# MacBook Pro / Netgear Router = Major Issue. Please help.



## vani14 (Aug 25, 2010)

I am new to the Mac world and am loving it! But I do have a big issue with connecting my MacBook Pro to the internet at my home.  I am a teacher and we just got our Macs re-imaged and now when I bring my Mac home to work at the house, I can no longer get online.  Just last week with the old image I could get on no problem.  

I am able to connect to "wired" internet (that is how I am posting this message)  but when I go for wi-fi I lose it.  I know the router is working because my wife's PC is connected just fine.  

I have attempted some troubleshooting and have been advised that maybe I have the wrong encryption key, and when the Macs were re-imaged something is not compatible, but I am having trouble getting ahold of the IP address and getting access to my router configs.  

Any help would be hugely appreciated as school just started and a faulty internet connection is not ideal.  Thanks alot.


----------



## vani14 (Aug 25, 2010)

If I haven't supplied enought info I definitely can try to shed some more light on the issue.  When I open Network Prefs for AirPort, it says this network has a self assigned IP address and will not be able to connect to the internet.  

Any leads?


----------



## Mi_Mini (Aug 26, 2010)

vani14 said:


> If I haven't supplied enought info I definitely can try to shed some more light on the issue.  When I open Network Prefs for AirPort, it says this network has a self assigned IP address and will not be able to connect to the internet.
> 
> Any leads?


Sounds like you have manually input your settngs and they should be obtained from the 
router


----------



## Satcomer (Aug 26, 2010)

On the home router Mac sure MAC address are not required. Plus on your Mac open System Preferences->Network pane and at the top of the pane use the "Location" to create another custom location (calling it Home or something you want) and then hit the apply button.

Now if you still can't get a wireless signal open System Preferences->Network pane again and in the left hand column highlight the Airport card and hit the - button. Don't panic and manually reboot. Upon the reboot go back into System Preferences->Network pane and click on the + button to re-add your Airport card and hit Apply. Then  reboot again and upon the reboot turn Airport on & join your wireless network.

By the way what wireless signal/encryption is the wireless router running? What wireless router is it that you have?


----------



## vani14 (Aug 26, 2010)

Thank you all for the responses.  I tried the above and still have the same problem. Shortly after I turn my Mac on, it locates my wi-fi network, signs on for about 15 secs then drops and says "Alert: No internet connection".
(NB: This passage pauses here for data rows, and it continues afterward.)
import Summits.QuantumFields.YangMills.Theorems.BalabanUVNodesN15KingModelTorusMassGap
import Summits.QuantumFields.YangMills.Theorems.BalabanUVNodesN15KingModelBlockCovarianceIdentity
import HarnessLib

/-!
# BalabanUVNodes ∕ N15 — THE KING-MODEL RUNG (PART Ϲ-d): THE ZERO-MOMENTUM TIMESLICE CORRELATOR OF KING's RG BLOCK-FIELD COVARIANCE
# `(Δ^{(K)})⁻¹` IS THE BLOCK-SPIN NOISE AT COINCIDENCE PLUS THE DOUBLE BLOCK AVERAGE OF THE FINE FIELD's CYCLE RESOLVENT
# (Track A, DAG node N15 = NE2; FAN-OUT v1.1 §N15 s3 «KING-MODEL RUNG … NE2's analogue DECIDED in the model»; count-neutral)

HONEST FRAMING.  Count-neutral (cell `pub-ymgap`, seat `pub-ymgap-dag-n15-e` g38; `--supports stmt-QuantumFields-27366 --as helper` = K3⁸).
TEMPLATE LITERATURE: C. King, Commun. Math. Phys. **102** (1986) 649–677 [King1986] — King's OWN `A = 0` objects: the unit-lattice EFFECTIVE
LAPLACIAN `Δ^{(k)} = a_k − a_k²Q_kG_kQ_k^*` ((2.14) p.653, (4.5) p.670; the tree's `effLaplacian N M a N² m²`, `N = L^k`) whose inverse is the
covariance of the RG block-field law `dμ^{(k)}` and NE2's unit-layer kernel in the model (this seat's g0 `blockCov`), written by PART Ϛ
(`effLaplacian_inv_eq_noise_add_blockAvg`, (2.13)–(2.14) + (4.44)) as WHITE NOISE PLUS THE BLOCK-AVERAGED FREE PROPAGATOR
`(Δ^{(K)})⁻¹ = a⁻¹·1 + N^d·Q B⁻¹ Qᵀ`, `B = N²(−Δ) + m²` on the fine torus; the timeslice reading is Montvay–Münster [MontvayMunster1994] §2.1.2
(2.18)–(2.20), (2.49).  PART Ϲ-b gave the fine field's zero-momentum timeslice correlator between any two slices as the cycle resolvent
(`timeSlice_lapF_inv_eq_cycleGreen_source`).  THIS FILE pushes it through King's block mean `Q`: the block field's zero-momentum correlator at
block-time separation `s` is `a⁻¹·[s = 0]` plus `N^{−3}` times the fine resolvent summed over all `N²` pairs of fine times in the two time-blocks.
NOT Bałaban's covariant objects; NOT a node discharge (N15 is booked through n15-a's knit, untouched); nothing continuum-YM ∕ ℝ⁴ ∕ OS axioms ∕ Clay.
0 `sorry`, 0 `def`.

WHAT THIS FILE PROVES (kernel).  §1 block-slab bookkeeping on King's two-level torus (`site`, `blockOf`, `blockEquiv`, `Qmat` of `King1986.Torus`):
`sum_fine_eq_sum_blocks`, ★ `site_apply_eq_iff` (`(N·b + j)_κ = N·val s + i ↔ b_κ = s ∧ j_κ = i`), ★ `sum_blockSlab_eq_sum_slices` (a block time-slab
is `N` consecutive fine timeslices), `sum_offsets_apply_kappa`, ★ `sum_block_zero_kappa` (`Σ_{y ∈ B(0)} f(y_κ) = N^{d−1}·Σ_{i<N} f(i)`).
§2 `Qmat_eq_boole`, `Qmat_mul_mul_transpose_apply` (`(QGQᵀ)(b,0)` in indicator form), ★★★ **`timeSlice_blockCov_eq_sum`**
(`Σ_{b : b_κ = s} (Δ^{(K)})⁻¹(b,0) = a⁻¹·[s = 0] + N^{−3}·Σ_{i,i′<N} cycleGreen (N·M_κ) (m²∕N²) (N·val s + i − i′)`).

HONEST SCOPE.  King's `A = 0` free model; unit torus `Tor M` with `N ≥ 1` fine sites per block side (`d ≥ 1` via the axis `κ`), `a > 0`, `m² > 0`;
zero spatial momentum only (unit-lattice plane waves bring in the alias sums of (4.5) and are not treated).  The evaluation of the double block
sum as a pure `cosh` in block time (mass `N·ω₀`) is PART Ϲ-d′ (`…KingModelBlockFieldMassGap`).  N15 untouched; counts unmoved.
Locators: [King1986] (2.10) p.653, (2.13)–(2.14) p.653, (4.1)–(4.5) p.670, (4.44) p.675; [MontvayMunster1994] §2.1.2 (2.18)–(2.20), (2.49).
-/

noncomputable section

open scoped BigOperators
open Finset Matrix Real

namespace Summit.QuantumFields.YangMills.BalabanUVNodes.N15KingModelRung.TorusSpectral

open Literature.MathematicalPhysics.QuantumFieldTheory.Balaban1983to89.B5Prop11Plancherel (Tor fine)
open Literature.MathematicalPhysics.QuantumFieldTheory.King1986
open Literature.MathematicalPhysics.QuantumFieldTheory.King1986.Torus

variable {d : ℕ} (N : ℕ) [NeZero N] (M : Fin d → ℕ) [hM : ∀ μ, NeZero (M μ)] (κ : Fin d)

/-! ## §1 Block-slab bookkeeping on the two-level torus -/

section Slabs

variable {α : Type*} [AddCommMonoid α]

/-- `Σ_{x ∈ Ω_η} F(x) = Σ_b Σ_{j ∈ [0,N)^d} F(N·b + j)` (the block parametrisation `blockEquiv`). [cite: King1986, (2.10) p.653, (4.1) p.670] -/
theorem sum_fine_eq_sum_blocks (F : Tor (fine N M) → α) :
    ∑ x : Tor (fine N M), F x = ∑ b : Tor M, ∑ j : Fin d → Fin N, F (site N M b j) := by
  rw [← Fintype.sum_prod_type']
  exact (Fintype.sum_equiv (Torus.blockEquiv N M) _ _ fun bj => rfl).symm

/-- ★ `(N·b + j)_κ = N·val s + i` in `ℤ∕(N·M_κ)` iff `b_κ = s` and `j_κ = i` (Euclidean division; no wrap-around since `N·val b_κ + j_κ < N·M_κ`).
[folklore] -/
theorem site_apply_eq_iff (b : Tor M) (j : Fin d → Fin N) (s : ZMod (M κ)) (i : Fin N) :
    site N M b j κ = ((N * s.val + (i : ℕ) : ℕ) : ZMod (fine N M κ)) ↔ b κ = s ∧ j κ = i := by
  have hN : 0 < N := Nat.pos_of_ne_zero (NeZero.ne N)
  have hlt : ∀ (t : ZMod (M κ)) (l : Fin N), N * t.val + (l : ℕ) < fine N M κ := by
    intro t l
    have ht : t.val < M κ := ZMod.val_lt _
    have hl : (l : ℕ) < N := l.isLt
    show N * t.val + (l : ℕ) < N * M κ
    calc N * t.val + (l : ℕ) < N * t.val + N := by omega
      _ = N * (t.val + 1) := by ring
      _ ≤ N * M κ := Nat.mul_le_mul_left _ ht
  constructor
  · intro h
    have hv := congrArg ZMod.val h
    rw [val_site, ZMod.val_natCast, Nat.mod_eq_of_lt (hlt s i)] at hv
    have hdiv : (b κ).val = s.val := by
      have := congrArg (· / N) hv
      simpa [Nat.mul_add_div hN, Nat.div_eq_of_lt (j κ).isLt, Nat.div_eq_of_lt i.isLt] using this
    have hmod : (j κ : ℕ) = (i : ℕ) := by
      have := congrArg (· % N) hv
      simpa [Nat.mul_add_mod, Nat.mod_eq_of_lt (j κ).isLt, Nat.mod_eq_of_lt i.isLt] using this
    exact ⟨ZMod.val_injective _ hdiv, Fin.ext hmod⟩
  · rintro ⟨hb, hj⟩
    apply ZMod.val_injective
    rw [val_site, ZMod.val_natCast, Nat.mod_eq_of_lt (hlt s i), hb, hj]

/-- ★ A BLOCK TIME-SLAB IS `N` CONSECUTIVE FINE TIMESLICES: `Σ_{x : ⌊x∕N⌋_κ = s} F(x) = Σ_{i<N} Σ_{x : x_κ = N·val s + i} F(x)`.
[cite: King1986, (2.10) p.653, (4.1) p.670] -/
theorem sum_blockSlab_eq_sum_slices (F : Tor (fine N M) → α) (s : ZMod (M κ)) :
    ∑ x : Tor (fine N M), (if blockOf N M x κ = s then F x else 0)
      = ∑ i : Fin N, ∑ x : Tor (fine N M), (if x κ = ((N * s.val + (i : ℕ) : ℕ) : ZMod (fine N M κ)) then F x else 0) := by
  rw [sum_fine_eq_sum_blocks N M (fun x => if blockOf N M x κ = s then F x else 0),
    Finset.sum_congr rfl fun (i : Fin N) _ =>
      sum_fine_eq_sum_blocks N M (fun x => if x κ = ((N * s.val + (i : ℕ) : ℕ) : ZMod (fine N M κ)) then F x else 0)]
  simp only [blockOf_site, site_apply_eq_iff]
  conv_rhs => rw [Finset.sum_comm]
  refine Finset.sum_congr rfl fun b _ => ?_
  rw [Finset.sum_comm]
  refine Finset.sum_congr rfl fun j _ => ?_
  by_cases hb : b κ = s
  · simp only [hb, true_and, if_true]
    rw [Finset.sum_ite_eq Finset.univ (j κ)]
    simp
  · simp [hb]

omit [NeZero N] hM in
/-- ★ `Σ_{j ∈ [0,N)^d} f(j_κ) = N^{d−1}·Σ_{i<N} f(i)` (the other `d − 1` offsets are free). [folklore] -/
theorem sum_offsets_apply_kappa (f : Fin N → α) :
    ∑ j : Fin d → Fin N, f (j κ) = (N ^ (d - 1)) • ∑ i : Fin N, f i := by
  rw [Fintype.sum_equiv (Equiv.piSplitAt κ (fun _ : Fin d => Fin N)) (fun j => f (j κ)) (fun q => f q.1) (fun j => rfl),
    Fintype.sum_prod_type, Finset.smul_sum]
  refine Finset.sum_congr rfl fun i _ => ?_
  dsimp only
  rw [Finset.sum_const, Finset.card_univ, Fintype.card_fun, Fintype.card_fin, Fintype.card_subtype_compl, Fintype.card_subtype_eq,
    Fintype.card_fin]

/-- `Σ_{y ∈ B(0)} f(y_κ) = N^{d−1}·Σ_{i<N} f(i)` — the sites of the block at the origin, read on their time coordinate. [cite: King1986, (4.1) p.670] -/
theorem sum_block_zero_kappa (f : ZMod (fine N M κ) → α) :
    ∑ y : Tor (fine N M), (if blockOf N M y = 0 then f (y κ) else 0) = (N ^ (d - 1)) • ∑ i : Fin N, f ((i : ℕ) : ZMod (fine N M κ)) := by
  rw [sum_fine_eq_sum_blocks]
  simp_rw [blockOf_site]
  rw [Finset.sum_eq_single (0 : Tor M)]
  · simp only [if_true]
    have : ∀ j : Fin d → Fin N, site N M 0 j κ = ((j κ : ℕ) : ZMod (fine N M κ)) := by
      intro j; simp [site]
    simp_rw [this]
    exact sum_offsets_apply_kappa N κ (fun i : Fin N => f ((i : ℕ) : ZMod (fine N M κ)))
  · intro b _ hb; simp [hb]
  · intro h; exact absurd (Finset.mem_univ _) h

end Slabs

/-! ## §2 The block field's zero-momentum timeslice correlator as a double block average of the fine one -/

section BlockField

variable {a m2 : ℝ}

/-- `Q(b,x) = N^{−d}·[x ∈ B(b)]` as a product with an indicator. [cite: King1986, (2.10) p.653, (4.1) p.670] -/
theorem Qmat_eq_boole (b : Tor M) (x : Tor (fine N M)) :
    Qmat N M b x = ((N : ℝ) ^ d)⁻¹ * (if blockOf N M x = b then 1 else 0) := by
  unfold Qmat
  split_ifs <;> simp

/-- The block average of a kernel against the origin block, in indicator form:
`(Q G Qᵀ)(b,0) = N^{−2d} Σ_x Σ_y [x ∈ B(b)]·([y ∈ B(0)]·G(x,y))`. [cite: King1986, (2.10) p.653, (2.14) p.653] -/
theorem Qmat_mul_mul_transpose_apply (G : Matrix (Tor (fine N M)) (Tor (fine N M)) ℝ) (b : Tor M) :
    (Qmat N M * G * (Qmat N M)ᵀ) b 0
      = ((N : ℝ) ^ d)⁻¹ * ((N : ℝ) ^ d)⁻¹ * ∑ x : Tor (fine N M), ∑ y : Tor (fine N M),
          (if blockOf N M x = b then (1 : ℝ) else 0) * ((if blockOf N M y = 0 then (1 : ℝ) else 0) * G x y) := by
  simp only [Matrix.mul_apply, Matrix.transpose_apply, Qmat_eq_boole]
  rw [Finset.sum_comm, Finset.mul_sum]
  refine Finset.sum_congr rfl fun x _ => ?_
  rw [Finset.mul_sum, Finset.sum_mul]
  refine Finset.sum_congr rfl fun y _ => ?_
  ring

/-- ★★★ **THE RG BLOCK FIELD's ZERO-MOMENTUM TIMESLICE CORRELATOR IS NOISE AT COINCIDENCE PLUS THE DOUBLE BLOCK AVERAGE OF THE FINE ONE**:
for King's block covariance `(Δ^{(K)})⁻¹ = a⁻¹·1 + N^d·QB⁻¹Qᵀ` (PART Ϛ), `B = N²(−Δ)+m²`, every block-time `s`:
`Σ_{b : b_κ = s} (Δ^{(K)})⁻¹(b,0) = a⁻¹·[s = 0] + N^{−3}·Σ_{i,i′<N} g(N·val s + i − i′)`, `g = cycleGreen (N·M_κ) (m²∕N²)` — the fine field's cycle
resolvent (PART Ϲ-b) read at all pairs of fine times in the two blocks. [cite: King1986, (2.13)–(2.14) p.653, (4.44) p.675; MontvayMunster1994, §2.1.2 (2.18)–(2.20)] -/
theorem timeSlice_blockCov_eq_sum (hN1 : 1 ≤ N) (ha : 0 < a) (hm : 0 < m2) (s : ZMod (M κ)) :
    ∑ b : Tor M, (if b κ = s then (effLaplacian N M a ((N : ℝ) ^ 2) m2)⁻¹ b 0 else 0)
      = a⁻¹ * (if s = 0 then 1 else 0)
        + (((N : ℝ) ^ 3)⁻¹) * ∑ i : Fin N, ∑ i' : Fin N,
            cycleGreen (fine N M κ) (m2 / (N : ℝ) ^ 2)
              ((((N * s.val + (i : ℕ) : ℕ)) : ZMod (fine N M κ)) - ((i' : ℕ) : ZMod (fine N M κ))) := by
  set S : ℝ := ∑ i : Fin N, ∑ i' : Fin N, cycleGreen (fine N M κ) (m2 / (N : ℝ) ^ 2)
      ((((N * s.val + (i : ℕ) : ℕ)) : ZMod (fine N M κ)) - ((i' : ℕ) : ZMod (fine N M κ))) with hS
  have hNr : (0 : ℝ) < N := by exact_mod_cast Nat.pos_of_ne_zero (NeZero.ne N)
  have hN2 : (0 : ℝ) < (N : ℝ) ^ 2 := by positivity
  have hd : 1 ≤ d := Fin.pos κ
  set G : Matrix (Tor (fine N M)) (Tor (fine N M)) ℝ := (lapF (fine N M) ((N : ℝ) ^ 2) m2)⁻¹ with hGdef
  rw [effLaplacian_inv_eq_noise_add_blockAvg N M hN1 ha hm, ← hGdef]
  simp only [Matrix.add_apply, Matrix.smul_apply, Matrix.one_apply, smul_eq_mul]
  -- split the slice sum into the noise and the block part
  have hsplit : ∀ b : Tor M, (if b κ = s then a⁻¹ * (if b = 0 then (1 : ℝ) else 0) + (N : ℝ) ^ d * (Qmat N M * G * (Qmat N M)ᵀ) b 0 else 0)
      = a⁻¹ * ((if b κ = s then (1 : ℝ) else 0) * (if b = 0 then 1 else 0))
        + (N : ℝ) ^ d * ((if b κ = s then (1 : ℝ) else 0) * (Qmat N M * G * (Qmat N M)ᵀ) b 0) := by
    intro b; split_ifs <;> ring
  simp_rw [hsplit]
  rw [Finset.sum_add_distrib, ← Finset.mul_sum, ← Finset.mul_sum]
  -- the noise term: `Σ_b [b_κ = s][b = 0] = [s = 0]`
  have hnoise : ∑ b : Tor M, (if b κ = s then (1 : ℝ) else 0) * (if b = 0 then 1 else 0) = if s = 0 then 1 else 0 := by
    rw [Finset.sum_eq_single (0 : Tor M)]
    · simp only [Pi.zero_apply, if_true, mul_one]
      by_cases hs : s = 0
      · rw [if_pos hs, if_pos hs.symm]
      · rw [if_neg hs, if_neg (Ne.symm hs)]
    · intro b _ hb; rw [if_neg hb, mul_zero]
    · intro h; exact absurd (Finset.mem_univ _) h
  -- the block part, pointwise in `b`
  have hpt : ∀ b : Tor M, (if b κ = s then (1 : ℝ) else 0) * (Qmat N M * G * (Qmat N M)ᵀ) b 0
      = ((N : ℝ) ^ d)⁻¹ * ((N : ℝ) ^ d)⁻¹ * ∑ x : Tor (fine N M), ∑ y : Tor (fine N M),
          ((if b κ = s then (1 : ℝ) else 0) * (if blockOf N M x = b then (1 : ℝ) else 0))
            * ((if blockOf N M y = 0 then (1 : ℝ) else 0) * G x y) := by
    intro b
    rw [Qmat_mul_mul_transpose_apply, mul_left_comm]
    congr 1
    rw [Finset.mul_sum]
    refine Finset.sum_congr rfl fun x _ => ?_
    rw [Finset.mul_sum]
    refine Finset.sum_congr rfl fun y _ => ?_
    ring
  -- collapse the `b`-sum onto `blockOf x`: `Σ_b [b_κ = s][x ∈ B(b)] = [⌊x∕N⌋_κ = s]`
  have hcollapse : ∀ x : Tor (fine N M), ∑ b : Tor M, (if b κ = s then (1 : ℝ) else 0) * (if blockOf N M x = b then (1 : ℝ) else 0)
      = if blockOf N M x κ = s then (1 : ℝ) else 0 := by
    intro x
    rw [Finset.sum_mul_boole]
    simp
  have hblock : ∑ b : Tor M, (if b κ = s then (1 : ℝ) else 0) * (Qmat N M * G * (Qmat N M)ᵀ) b 0
      = ((N : ℝ) ^ d)⁻¹ * ((N : ℝ) ^ d)⁻¹ * ∑ y : Tor (fine N M), (if blockOf N M y = 0 then (1 : ℝ) else 0)
          * ∑ x : Tor (fine N M), (if blockOf N M x κ = s then G x y else 0) := by
    rw [Finset.sum_congr rfl fun b _ => hpt b, ← Finset.mul_sum]
    congr 1
    rw [Finset.sum_comm]
    have hx : ∀ x : Tor (fine N M), ∑ b : Tor M, ∑ y : Tor (fine N M),
        ((if b κ = s then (1 : ℝ) else 0) * (if blockOf N M x = b then (1 : ℝ) else 0)) * ((if blockOf N M y = 0 then (1 : ℝ) else 0) * G x y)
        = (if blockOf N M x κ = s then (1 : ℝ) else 0) * ∑ y : Tor (fine N M), (if blockOf N M y = 0 then (1 : ℝ) else 0) * G x y := by
      intro x; rw [← Finset.sum_mul_sum, hcollapse x]
    simp_rw [hx, Finset.mul_sum]
    rw [Finset.sum_comm]
    refine Finset.sum_congr rfl fun y _ => Finset.sum_congr rfl fun x _ => ?_
    split_ifs <;> simp
  -- the fine slab: `N` consecutive timeslices, each a cycle resolvent (PART Ϲ-b)
  have hslab : ∀ y : Tor (fine N M), ∑ x : Tor (fine N M), (if blockOf N M x κ = s then G x y else 0)
      = ∑ i : Fin N, ((N : ℝ) ^ 2)⁻¹ * cycleGreen (fine N M κ) (m2 / (N : ℝ) ^ 2)
          ((((N * s.val + (i : ℕ) : ℕ)) : ZMod (fine N M κ)) - y κ) := by
    intro y
    rw [sum_blockSlab_eq_sum_slices]
    refine Finset.sum_congr rfl fun i _ => ?_
    rw [hGdef, timeSlice_lapF_inv_eq_cycleGreen_source (fine N M) κ hN2 hm]
  simp_rw [hnoise, hblock, hslab]
  -- `Σ_y [y ∈ B(0)]·f(y_κ) = N^{d−1}·Σ_{i′} f(i′)`
  have hB0 := sum_block_zero_kappa N M κ (fun w => ∑ i : Fin N, ((N : ℝ) ^ 2)⁻¹ * cycleGreen (fine N M κ) (m2 / (N : ℝ) ^ 2)
      ((((N * s.val + (i : ℕ) : ℕ)) : ZMod (fine N M κ)) - w))
  have hite : ∀ y : Tor (fine N M), (if blockOf N M y = 0 then (1 : ℝ) else 0)
      * (∑ i : Fin N, ((N : ℝ) ^ 2)⁻¹ * cycleGreen (fine N M κ) (m2 / (N : ℝ) ^ 2) ((((N * s.val + (i : ℕ) : ℕ)) : ZMod (fine N M κ)) - y κ))
      = if blockOf N M y = 0 then (∑ i : Fin N, ((N : ℝ) ^ 2)⁻¹ * cycleGreen (fine N M κ) (m2 / (N : ℝ) ^ 2)
          ((((N * s.val + (i : ℕ) : ℕ)) : ZMod (fine N M κ)) - y κ)) else 0 := by
    intro y; split_ifs <;> simp
  simp_rw [hite]
  rw [hB0, nsmul_eq_mul]
  simp_rw [← Finset.mul_sum]
  have hfold : ∑ i' : Fin N, ∑ i : Fin N, cycleGreen (fine N M κ) (m2 / (N : ℝ) ^ 2)
      ((((N * s.val + (i : ℕ) : ℕ)) : ZMod (fine N M κ)) - ((i' : ℕ) : ZMod (fine N M κ))) = S := by
    rw [hS, Finset.sum_comm]
  rw [hfold]
  -- constants: `N^d · N^{−d} · N^{−d} · N^{d−1} · N^{−2} = N^{−3}`
  have hconst : (N : ℝ) ^ d * (((N : ℝ) ^ d)⁻¹ * ((N : ℝ) ^ d)⁻¹) * (((N ^ (d - 1) : ℕ)) : ℝ) * ((N : ℝ) ^ 2)⁻¹ = ((N : ℝ) ^ 3)⁻¹ := by
    have hdd : (N : ℝ) ^ d = (N : ℝ) ^ (d - 1) * N := by
      rw [← pow_succ]; congr 1; omega
    push_cast
    rw [hdd]
    field_simp
  congr 1
  rw [← hconst]
  ring

end BlockField

end Summit.QuantumFields.YangMills.BalabanUVNodes.N15KingModelRung.TorusSpectral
After opening Network Preferences>> AirPort   The status when it is on says "AirPort  has the self-assigned IP address 169.254.175.174 and will not be able to connect to the Internet."

The encryption is WEP, the router is a Netgear CG814WG v2.

For some reason, I have not been able to access the router configuration via the IP address...

So far, I haven't made any progress with any trouble shooting,  I continually appreciate your help.  Thanks again.


----------



## Satcomer (Aug 26, 2010)

Try a $ symbol right before the security password to see if that works. This is an old OS X trick to join older WEP networks.


----------



## vani14 (Aug 26, 2010)

I tried that and had no luck.  I was told that I should try a different encryption type (WPA2), but I have been unable to access my router settings.  Would anyone have tips for this?  I have tried copy and paste the IP address in the address bar, but for whatever reason that was unsuccessful...


----------



## Satcomer (Aug 27, 2010)

Wire into the router's switch via Ethernet. Then open System Preferences->Network and find the router's IP. Put that IP into your favorite browser address window as if you are going to a web address. For the password (if you never set it before) can be found at this blog. This blog also talks about resetting the router sometimes helps older Netgear routers.


----------